O fim de quase todas as coisas.
quarta-feira, 14 de dezembro de 2016
Por Abu Fobiya
Durante a maior parte do tempo em que vagou a esmo pelo cosmo, o planeta conhecido como Terra não teve relevo, cheiro e nem cor, semelhante a uma grande e vazia esfera de grafite, com superfícies perfeitamente planas e entediantes.
Preso às memórias da época em que as areias do tempo ainda caíam, Charon costumava visitar aquele planeta esquecido e sentar-se no vazio, igual a todos os outros vazios, por onde um dia passou o rio Estige. Foi quando uma ninfa curiosa, vinda de alguma estrela ou sonho perto dali, aproximou-se e perguntou ao ancião o que ele fazia num lugar tão desolado.
“Tão pequenos e tão frágeis. Eram pouco mais do que um amontoado de tecidos, ossos e pouca consciência”, descreveu. “Mas por breve instante reinaram sobre seres muito mais poderosos e dignos.”
Contou-lhe sobre suas emoções, tão únicas e efêmeras, riu de suas criações, vistas como meros deboches pelos deuses, erigidas com base em interpretações obtusas de suas leis. A visitante ficou estupefata ante os relatos de espécie tão notável, que desapareceu de forma tão repentina, como se os deuses quisessem apagá-la de seus livros. Ao lado de Charon, a ninfa percorreu a lisa esfera de grafite, tentando imaginar onde outrora houve cidades, florestas e sonhos. E em meio a todo aquele vazio histérico, Charon apontou o dedo para a única construção remanescente:
“É uma casa”, disse o barqueiro. “Coisas inomináveis aconteceram aí. Personagens e feitos que por milênios inspiraram pesadelos. Foram-se seus habitantes, vieram os outros, foi-se a floresta, vieram as cidades, foi-se o mundo, vieram os demônios, foi-se o tempo, veio o nada. E, da era dos homens, esta pequena casa foi tudo o que restou.”

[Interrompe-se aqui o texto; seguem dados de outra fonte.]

/-! ## HEAD — the explicit top -/

/-- **THE EXPLICIT TOP OF A CLEAN-SHELL NORMALISED HNF VERTEX.**  Hypotheses of ★ p860285 `exists_triple_of_clean_shell_latt_hnf`.  Conclusion: EITHER the `v⁰`-diagonal
S-Gram entry `A = D₀(α−1) + D₁σx(β−1)x` has `|A| = |ϖ^ℓ|` and the Gram–Schmidt vector `y₂ = V(−κ, 1, 0)` (`κA = B = D₁σx(β−1)ϖ^b`, `|κ| ≤ 1`) lies in `L`, generates `L` with
`Ve₀, Ve₂`, and has `|S(y₂, y₂)| ≤ |ϖ^m|`; OR `|A| ≤ |ϖ^{ℓ+1}|`, `b = 0`, `|C| = |ϖ^ℓ|` (`C = S(v¹,v¹)`) and `|D₀| = 1` (strata core∕T₁).  The cross entry is never alone on top
(★ p860236 `not_cross_top`). [cite: Kottwitz1986BaseChangeUnits, §1 pp. 240–241] [cite: Jacobowitz1962, §4, §7] [cite: Rogawski1990, §4.9 Prop. 4.9.1 (b) p. 55] -/
theorem explicit_top_of_clean_shell_latt_hnf {σ : K →+* K} {ϖ : K} {d t : ℕ} (hDat : IsRamifiedQuadraticDatum σ ϖ d t)
    {D : Fin 3 → K} (hDσ : ∀ i, σ (D i) = D i) (hD0 : ∀ i, D i ≠ 0) {b c : ℕ} {x y z : K} (hx : Valued.v x ≤ 1) (hy : Valued.v y ≤ 1) (hz : Valued.v z ≤ 1)
    (hn : IsNormalisedLattice (latt (Matrix.of ![![1, 0, 0], ![x, ϖ ^ b, 0], ![y, z, ϖ ^ c]])))
    (hM : IsVertexLattice σ ϖ (Matrix.diagonal D) 0 (latt (Matrix.of ![![1, 0, 0], ![x, ϖ ^ b, 0], ![y, z, ϖ ^ c]])))
    {α β : K} {N₀ n₁ n₂ n₃ : ℕ} (hE : IsElementDatum σ ϖ N₀ α β n₁ n₂ n₃) {ℓ m mc : ℕ} (hℓN : ℓ + 1 ≤ N₀) (hmN : m ≤ N₀) (hℓmc : 2 * ℓ + 1 ≤ mc) (hmmc : m + ℓ ≤ mc)
    (hlev : LatticeInLevel ϖ ℓ (Matrix.diagonal ![α - 1, β - 1, 0]) (latt (Matrix.of ![![1, 0, 0], ![x, ϖ ^ b, 0], ![y, z, ϖ ^ c]])))
    (hnlev : ¬ LatticeInLevel ϖ (ℓ + 1) (Matrix.diagonal ![α - 1, β - 1, 0]) (latt (Matrix.of ![![1, 0, 0], ![x, ϖ ^ b, 0], ![y, z, ϖ ^ c]])))
    (hsq : LatticeInLevel ϖ mc (Matrix.diagonal ![(α - 1) * (α - 1), (β - 1) * (β - 1), 0]) (latt (Matrix.of ![![1, 0, 0], ![x, ϖ ^ b, 0], ![y, z, ϖ ^ c]]))) :
    (Valued.v (D 0 * (α - 1) + D 1 * σ x * ((β - 1) * x)) = Valued.v (ϖ ^ ℓ) ∧
      ∃ κ : K, Valued.v κ ≤ 1 ∧ κ * (D 0 * (α - 1) + D 1 * σ x * ((β - 1) * x)) = D 1 * σ x * ((β - 1) * ϖ ^ b) ∧
        (Matrix.of ![![1, 0, 0], ![x, ϖ ^ b, 0], ![y, z, ϖ ^ c]]) *ᵥ ![-κ, 1, 0] ∈ latt (Matrix.of ![![1, 0, 0], ![x, ϖ ^ b, 0], ![y, z, ϖ ^ c]]) ∧
        (∀ w ∈ latt (Matrix.of ![![1, 0, 0], ![x, ϖ ^ b, 0], ![y, z, ϖ ^ c]]), ∃ a b' c' : K, Valued.v a ≤ 1 ∧ Valued.v b' ≤ 1 ∧
          ∀ i, w i = a * ((Matrix.of ![![1, 0, 0], ![x, ϖ ^ b, 0], ![y, z, ϖ ^ c]]) *ᵥ ![1, 0, 0]) i + b' * ((Matrix.of ![![1, 0, 0], ![x, ϖ ^ b, 0], ![y, z, ϖ ^ c]]) *ᵥ ![-κ, 1, 0]) i + c' * ((Matrix.of ![![1, 0, 0], ![x, ϖ ^ b, 0], ![y, z, ϖ ^ c]]) *ᵥ ![0, 0, 1]) i) ∧
        Valued.v (D 0 * σ (((Matrix.of ![![1, 0, 0], ![x, ϖ ^ b, 0], ![y, z, ϖ ^ c]]) *ᵥ ![-κ, 1, 0]) 0) * ((α - 1) * ((Matrix.of ![![1, 0, 0], ![x, ϖ ^ b, 0], ![y, z, ϖ ^ c]]) *ᵥ ![-κ, 1, 0]) 0) +
          D 1 * σ (((Matrix.of ![![1, 0, 0], ![x, ϖ ^ b, 0], ![y, z, ϖ ^ c]]) *ᵥ ![-κ, 1, 0]) 1) * ((β - 1) * ((Matrix.of ![![1, 0, 0], ![x, ϖ ^ b, 0], ![y, z, ϖ ^ c]]) *ᵥ ![-κ, 1, 0]) 1)) ≤ Valued.v (ϖ ^ m)) ∨
    (Valued.v (D 0 * (α - 1) + D 1 * σ x * ((β - 1) * x)) ≤ Valued.v (ϖ ^ (ℓ + 1)) ∧ b = 0 ∧
      Valued.v (D 1 * σ (ϖ ^ b) * ((β - 1) * ϖ ^ b)) = Valued.v (ϖ ^ ℓ) ∧ Valued.v (D 0) = 1) := by
  obtain ⟨hσ, hvσ, hϖ, hfix, -, -, -⟩ := hDat
  obtain ⟨-, -, -, -, -, hn₁v, hn₂v, hn₃v, hN₁, hN₂, -⟩ := hE
  have hϖ0 : ϖ ≠ 0 := (Valuation.ne_zero_iff Valued.v).1 (by rw [hϖ]; exact exp_ne_zero)
  have hq : ∀ n : ℕ, Valued.v (ϖ ^ n) = exp (-(n : ℤ)) := v_pow_eq_exp_neg hϖ
  have hq1 : ∀ n : ℕ, Valued.v (ϖ ^ n) ≤ 1 := fun n => by rw [hq, ← exp_zero, exp_le_exp]; omega
  have hq_one : ∀ n : ℕ, Valued.v (ϖ ^ n) = 1 → n = 0 := fun n h => by
    rw [hq, ← exp_zero, exp_inj] at h; omega
  have hpb : (ϖ ^ b : K) ≠ 0 := pow_ne_zero _ hϖ0
  have hpc : (ϖ ^ c : K) ≠ 0 := pow_ne_zero _ hϖ0
  have hu : Valued.v (α - 1) = exp (-(n₂ : ℤ)) := by rw [hn₂v, ← map_pow, hq]
  have hw : Valued.v (β - 1) = exp (-(n₁ : ℤ)) := by rw [hn₁v, ← map_pow, hq]
  -- self-duality ⇒ integrality of the form on `L`
  have hdet : IsUnit (Matrix.diagonal D).det := by
    rw [Matrix.det_diagonal, isUnit_iff_ne_zero]; exact Finset.prod_ne_zero_iff.2 fun i _ => hD0 i
  have hdual := dualLatt_eq_self_of_isSelfDualLattice hvσ hdet hM
  have hint : ∀ w ∈ latt (Matrix.of ![![1, 0, 0], ![x, ϖ ^ b, 0], ![y, z, ϖ ^ c]]), ∀ w' ∈ latt (Matrix.of ![![1, 0, 0], ![x, ϖ ^ b, 0], ![y, z, ϖ ^ c]]),
      Valued.v (pairing σ (Matrix.diagonal D) w w') ≤ 1 := fun w hw w' hw' => by
    have h := hw'; rw [← hdual, mem_dualLatt] at h; exact h w hw
  -- the dual-frame values and the normalisation letters
  obtain ⟨hD2, ⟨hD1ge, -, hD1⟩, ⟨hD0ge, -, -, hD0v3⟩⟩ := dualFrame_values hvσ hϖ hD0 b c hx hy hz hn hM
  obtain ⟨-, -, hdetG⟩ := gram_values hvσ hϖ0 D b c x y z hM
  have hvD0 : Valued.v (D 0) ≠ 0 := (Valuation.ne_zero_iff _).2 (hD0 0)
  have hvD1 : Valued.v (D 1) ≠ 0 := (Valuation.ne_zero_iff _).2 (hD0 1)
  obtain ⟨hnx, hnyz⟩ := (normalised_latt_hnf_iff hx hy hz (hq1 b) (hq1 c)).1 hn
  have hbx : 1 ≤ b → Valued.v x = 1 := fun hb => hnx.resolve_left fun h => by have := hq_one b h; omega
  have hnorm : Valued.v y = 1 ∨ Valued.v z = 1 ∨ c = 0 := by
    rcases hnyz with h | h | h
    · exact Or.inr (Or.inr (hq_one c h))
    · exact Or.inl h
    · exact Or.inr (Or.inl h)
  -- the level letters
  have hlev6 := (latticeInLevel_diagonal_latt_hnf_iff hϖ0 ℓ ![α - 1, β - 1, 0] x y z hpb hpc).1 hlev
  simp only [Matrix.cons_val_zero, Matrix.cons_val_one, Matrix.cons_val_two, Matrix.tail_cons, Matrix.head_cons] at hlev6
  obtain ⟨-, -, -, h4, h5, h6⟩ := hlev6
  have hsq6' := (latticeInLevel_diagonal_latt_hnf_iff hϖ0 mc ![(α - 1) * (α - 1), (β - 1) * (β - 1), 0] x y z hpb hpc).1 hsq
  simp only [Matrix.cons_val_zero, Matrix.cons_val_one, Matrix.cons_val_two, Matrix.tail_cons, Matrix.head_cons] at hsq6'
  obtain ⟨-, -, -, -, -, hsq6⟩ := hsq6'
  -- the basis vectors and their S-Gram entries
  have hv0 : (Matrix.of ![![1, 0, 0], ![x, ϖ ^ b, 0], ![y, z, ϖ ^ c]]) *ᵥ ![1, 0, 0] ∈ latt (Matrix.of ![![1, 0, 0], ![x, ϖ ^ b, 0], ![y, z, ϖ ^ c]]) :=
    mulVec_three_mem_latt _ (by simp) (by simp) (by simp)
  have hv1 : (Matrix.of ![![1, 0, 0], ![x, ϖ ^ b, 0], ![y, z, ϖ ^ c]]) *ᵥ ![0, 1, 0] ∈ latt (Matrix.of ![![1, 0, 0], ![x, ϖ ^ b, 0], ![y, z, ϖ ^ c]]) :=
    mulVec_three_mem_latt _ (by simp) (by simp) (by simp)
  obtain ⟨h00, h01, h02⟩ := mulVec_hnf_apply x y z (ϖ ^ b) (ϖ ^ c) (1 : K) 0 0
  obtain ⟨h10, h11, h12⟩ := mulVec_hnf_apply x y z (ϖ ^ b) (ϖ ^ c) (0 : K) 1 0
  obtain ⟨h20, h21, -⟩ := mulVec_hnf_apply x y z (ϖ ^ b) (ϖ ^ c) (0 : K) 0 1
  have hAle : Valued.v (D 0 * (α - 1) + D 1 * σ x * ((β - 1) * x)) ≤ Valued.v (ϖ ^ ℓ) := by
    have h := v_cross_le_of_latticeInLevel_of_integral (σ := σ) hϖ0 hint hlev hv0 hv0
    rw [h00, h01] at h; simpa using h
  have hBle : Valued.v (D 1 * σ x * ((β - 1) * ϖ ^ b)) ≤ Valued.v (ϖ ^ ℓ) := by
    have h := v_cross_le_of_latticeInLevel_of_integral (σ := σ) hϖ0 hint hlev hv0 hv1
    rw [h00, h01, h10, h11] at h; simpa using h
  have hB'le : Valued.v (D 1 * σ (ϖ ^ b) * ((β - 1) * x)) ≤ Valued.v (ϖ ^ ℓ) := by
    have h := v_cross_le_of_latticeInLevel_of_integral (σ := σ) hϖ0 hint hlev hv1 hv0
    rw [h00, h01, h10, h11] at h; simpa using h
  have hCle : Valued.v (D 1 * σ (ϖ ^ b) * ((β - 1) * ϖ ^ b)) ≤ Valued.v (ϖ ^ ℓ) := by
    have h := v_cross_le_of_latticeInLevel_of_integral (σ := σ) hϖ0 hint hlev hv1 hv1
    rw [h10, h11] at h; simpa using h
  have hBB' : Valued.v (D 1 * σ x * ((β - 1) * ϖ ^ b)) = Valued.v (D 1 * σ (ϖ ^ b) * ((β - 1) * x)) := by
    simp only [map_mul, hvσ, mul_comm, mul_assoc, mul_left_comm]
  have hgt := exists_gram_gt_of_not_latticeInLevel hvσ hϖ0 hdual hnlev
  -- `|D₀|·|D₁| = exp(2b + c)`
  have hD01 : Valued.v (D 0) * Valued.v (D 1) = exp (2 * (b : ℤ) + c) := by
    have h := hdetG
    simp only [map_mul, hvσ, hq, hD2] at h
    rw [← exp_log hvD0, ← exp_log hvD1] at h ⊢
    simp only [← exp_add, exp_eq_one] at h
    rw [← exp_add, exp_inj]
    omega
  by_cases hA : Valued.v (ϖ ^ (ℓ + 1)) < Valued.v (D 0 * (α - 1) + D 1 * σ x * ((β - 1) * x))
  · -- ### CASE A: the `v⁰`-entry is on top — triple A
    have hAeq := eq_of_le_of_gt_succ hϖ hAle hA
    have hA0 : D 0 * (α - 1) + D 1 * σ x * ((β - 1) * x) ≠ 0 := fun h => by
      rw [h, map_zero] at hAeq; exact (Valuation.ne_zero_iff Valued.v).2 (pow_ne_zero ℓ hϖ0) hAeq.symm
    set κ : K := D 1 * σ x * ((β - 1) * ϖ ^ b) / (D 0 * (α - 1) + D 1 * σ x * ((β - 1) * x)) with hκdef
    have hκA : κ * (D 0 * (α - 1) + D 1 * σ x * ((β - 1) * x)) = D 1 * σ x * ((β - 1) * ϖ ^ b) := by rw [hκdef, div_mul_cancel₀ _ hA0]
    have hκ : Valued.v κ ≤ 1 := by
      rw [hκdef, map_div₀, div_le_one₀ (zero_lt_iff.2 ((Valuation.ne_zero_iff _).2 hA0)), hAeq]; exact hBle
    obtain ⟨-, h22⟩ := triple_A_values σ D α β x y z (ϖ ^ b) (ϖ ^ c) hA0 hκA
    have hy₂ : (Matrix.of ![![1, 0, 0], ![x, ϖ ^ b, 0], ![y, z, ϖ ^ c]]) *ᵥ ![-κ, 1, 0] ∈ latt (Matrix.of ![![1, 0, 0], ![x, ϖ ^ b, 0], ![y, z, ϖ ^ c]]) :=
      mulVec_three_mem_latt _ (by rw [Valuation.map_neg]; exact hκ) (le_of_eq (map_one _)) (by rw [map_zero]; exact zero_le)
    refine Or.inl ⟨hAeq, κ, hκ, hκA, hy₂, fun w hw => exists_coords_shear₀ _ hκ hw, ?_⟩
    have hQ := c_add_le_of_clean_shell hϖ hn₂v hn₁v hnorm h5 h6 hsq6 (hmN.trans hN₁) (hmN.trans hN₂) (by omega) hmmc
    rw [h22, map_div₀, hAeq, div_le_iff₀ (zero_lt_iff.2 ((Valuation.ne_zero_iff _).2 (pow_ne_zero ℓ hϖ0)))]
    simp only [map_mul, hvσ, hu, hw, hq]
    rw [hD01]
    simp only [← exp_add, exp_le_exp]
    omega
  · by_cases hC : Valued.v (ϖ ^ (ℓ + 1)) < Valued.v (D 1 * σ (ϖ ^ b) * ((β - 1) * ϖ ^ b))
    · -- ### CASE C: the `v¹`-entry is on top (and `A` is not) — then `b = 0`, triple C
      have hCeq := eq_of_le_of_gt_succ hϖ hCle hC
      have hb0 : b = 0 := by
        by_contra hb
        have hx1 : Valued.v x = 1 := hbx (by omega)
        -- `|C| = |B′|·|ϖ^b| < |B′| ≤ |ϖ^ℓ|`
        have hCB : Valued.v (D 1 * σ (ϖ ^ b) * ((β - 1) * ϖ ^ b)) = Valued.v (D 1 * σ (ϖ ^ b) * ((β - 1) * x)) * Valued.v (ϖ ^ b) := by
          simp only [map_mul, hx1, one_mul, mul_comm, mul_assoc]
        have hlt : Valued.v (D 1 * σ (ϖ ^ b) * ((β - 1) * ϖ ^ b)) < Valued.v (ϖ ^ ℓ) := by
          rw [hCB]
          calc Valued.v (D 1 * σ (ϖ ^ b) * ((β - 1) * x)) * Valued.v (ϖ ^ b) ≤ Valued.v (ϖ ^ ℓ) * Valued.v (ϖ ^ b) := mul_le_mul_left hB'le _
            _ < Valued.v (ϖ ^ ℓ) := by
              rw [hq, hq, ← exp_add, exp_lt_exp]; omega
        exact (lt_irrefl _) (hCeq ▸ hlt)
      subst hb0
      -- the strata with `b = 0`: core and T₁ give `|D₀| = 1`; T₂ contradicts `C` on top; the glued ones have `b ≥ 1`
      have hD0one : Valued.v (D 0) = 1 := by
        rcases dualisable_strata hvσ hfix hϖ 0 c hx hy hz hn ⟨D, fun i => ⟨hDσ i, hD0 i⟩, hM⟩ with
          ⟨-, hc0⟩ | ⟨s, hc0, hbs, -, hs2⟩ | ⟨s, -, hcs, -, hs2, hzs, hy1⟩ | ⟨s, -, hcs, -, -, hz1, hyxz⟩ |
          ⟨ρ, s, hρ, -, -, hbρ, -⟩ | ⟨ρ, s, hρ, -, -, hbρ, -⟩ | ⟨ρ, s, hρ, hs2, -, -, hbρs, -⟩ | ⟨ρ, hρ, hbρ, -⟩
        · -- core: `c = 0`
          subst hc0
          rcases hD0v3 with h | h | h
          · exact h
          · refine le_antisymm ?_ hD0ge
            rw [h]; simpa using hx
          · refine le_antisymm ?_ hD0ge
            rw [h]
            have : Valued.v (x * z - y * ϖ ^ 0) ≤ 1 := by
              rw [pow_zero, mul_one]
              exact (Valuation.map_sub _ _ _).trans (max_le (by rw [map_mul]; exact mul_le_one' hx hz) hy)
            simpa using this
        · omega
        · -- T₂: `|D₁| = 1`, so `|C| = |β − 1| = exp(−n₁) ≠ exp(−ℓ)`
          exfalso
          rw [← hcs] at hzs
          have hD1one : Valued.v (D 1) = 1 := by
            rcases hD1 with h | h
            · simpa using h
            · refine le_antisymm ?_ (by simpa using hD1ge)
              rw [h]
              calc Valued.v z * exp (((0 : ℕ) : ℤ) + c) ≤ Valued.v (ϖ ^ c) * exp (((0 : ℕ) : ℤ) + c) := mul_le_mul_left hzs _
                _ = 1 := by rw [hq, ← exp_add, ← exp_zero]; congr 1; push_cast; ring
          have h := hCeq
          simp only [pow_zero, map_mul, map_one, mul_one, hD1one, one_mul, hw, hq, exp_inj] at h
          omega
        · -- T₁: `|y − xz| ≤ |ϖ^c|`, so `|D₀| = 1`
          rw [← hcs] at hyxz
          rcases hD0v3 with h | h | h
          · exact h
          · refine le_antisymm ?_ hD0ge
            rw [h]; simpa using hx
          · refine le_antisymm ?_ hD0ge
            rw [h, show x * z - y * ϖ ^ 0 = -(y - x * z) by rw [pow_zero]; ring, Valuation.map_neg]
            calc Valued.v (y - x * z) * exp (((0 : ℕ) : ℤ) + c) ≤ Valued.v (ϖ ^ c) * exp (((0 : ℕ) : ℤ) + c) := mul_le_mul_left hyxz _
              _ = 1 := by rw [hq, ← exp_add, ← exp_zero]; congr 1; push_cast; ring
        · omega
        · omega
        · omega
        · omega
      exact Or.inr ⟨not_lt.1 hA, rfl, hCeq, hD0one⟩
    · -- ### the cross entry alone on top: impossible on the clean shell
      exfalso
      have hB' : Valued.v (D 1 * σ (ϖ ^ b) * ((β - 1) * x)) = Valued.v (ϖ ^ ℓ) := by
        rcases hgt with h | h | h | h
        · exact absurd h hA
        · exact eq_of_le_of_gt_succ hϖ hB'le (hBB' ▸ h)
        · exact eq_of_le_of_gt_succ hϖ hB'le h
        · exact absurd h hC
      refine not_cross_top hvσ hϖ hint ?_ ?_ hx hz hbx hn₂v hn₁v hn₃v (by omega) (by omega) hℓmc h4 h6 hsq6 hB' (not_lt.1 hC)
      · rcases hD1 with h | h
        · exact Or.inl (by rw [h])
        · exact Or.inr (by rw [h])
      · rw [hD2]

A ninfa se aproximou da construção e tocou as paredes esbranquiçadas, feitas de barro e pedra amontoados sobre lascas de árvores. Abaixou-se para passar pela pequena porta redonda, e observou o interior repleto de objetos de formas indecifráveis. Depois de alguns instantes em silêncio, perguntou:
“Diga-me, barqueiro, qual o nome do homem que construiu tal maravilha, capaz de resistir ao tempo, ao vento e ao fim?”
“Homem?”, riu Charon. “Não foi um homem quem construiu esta casa. Foi um porco.”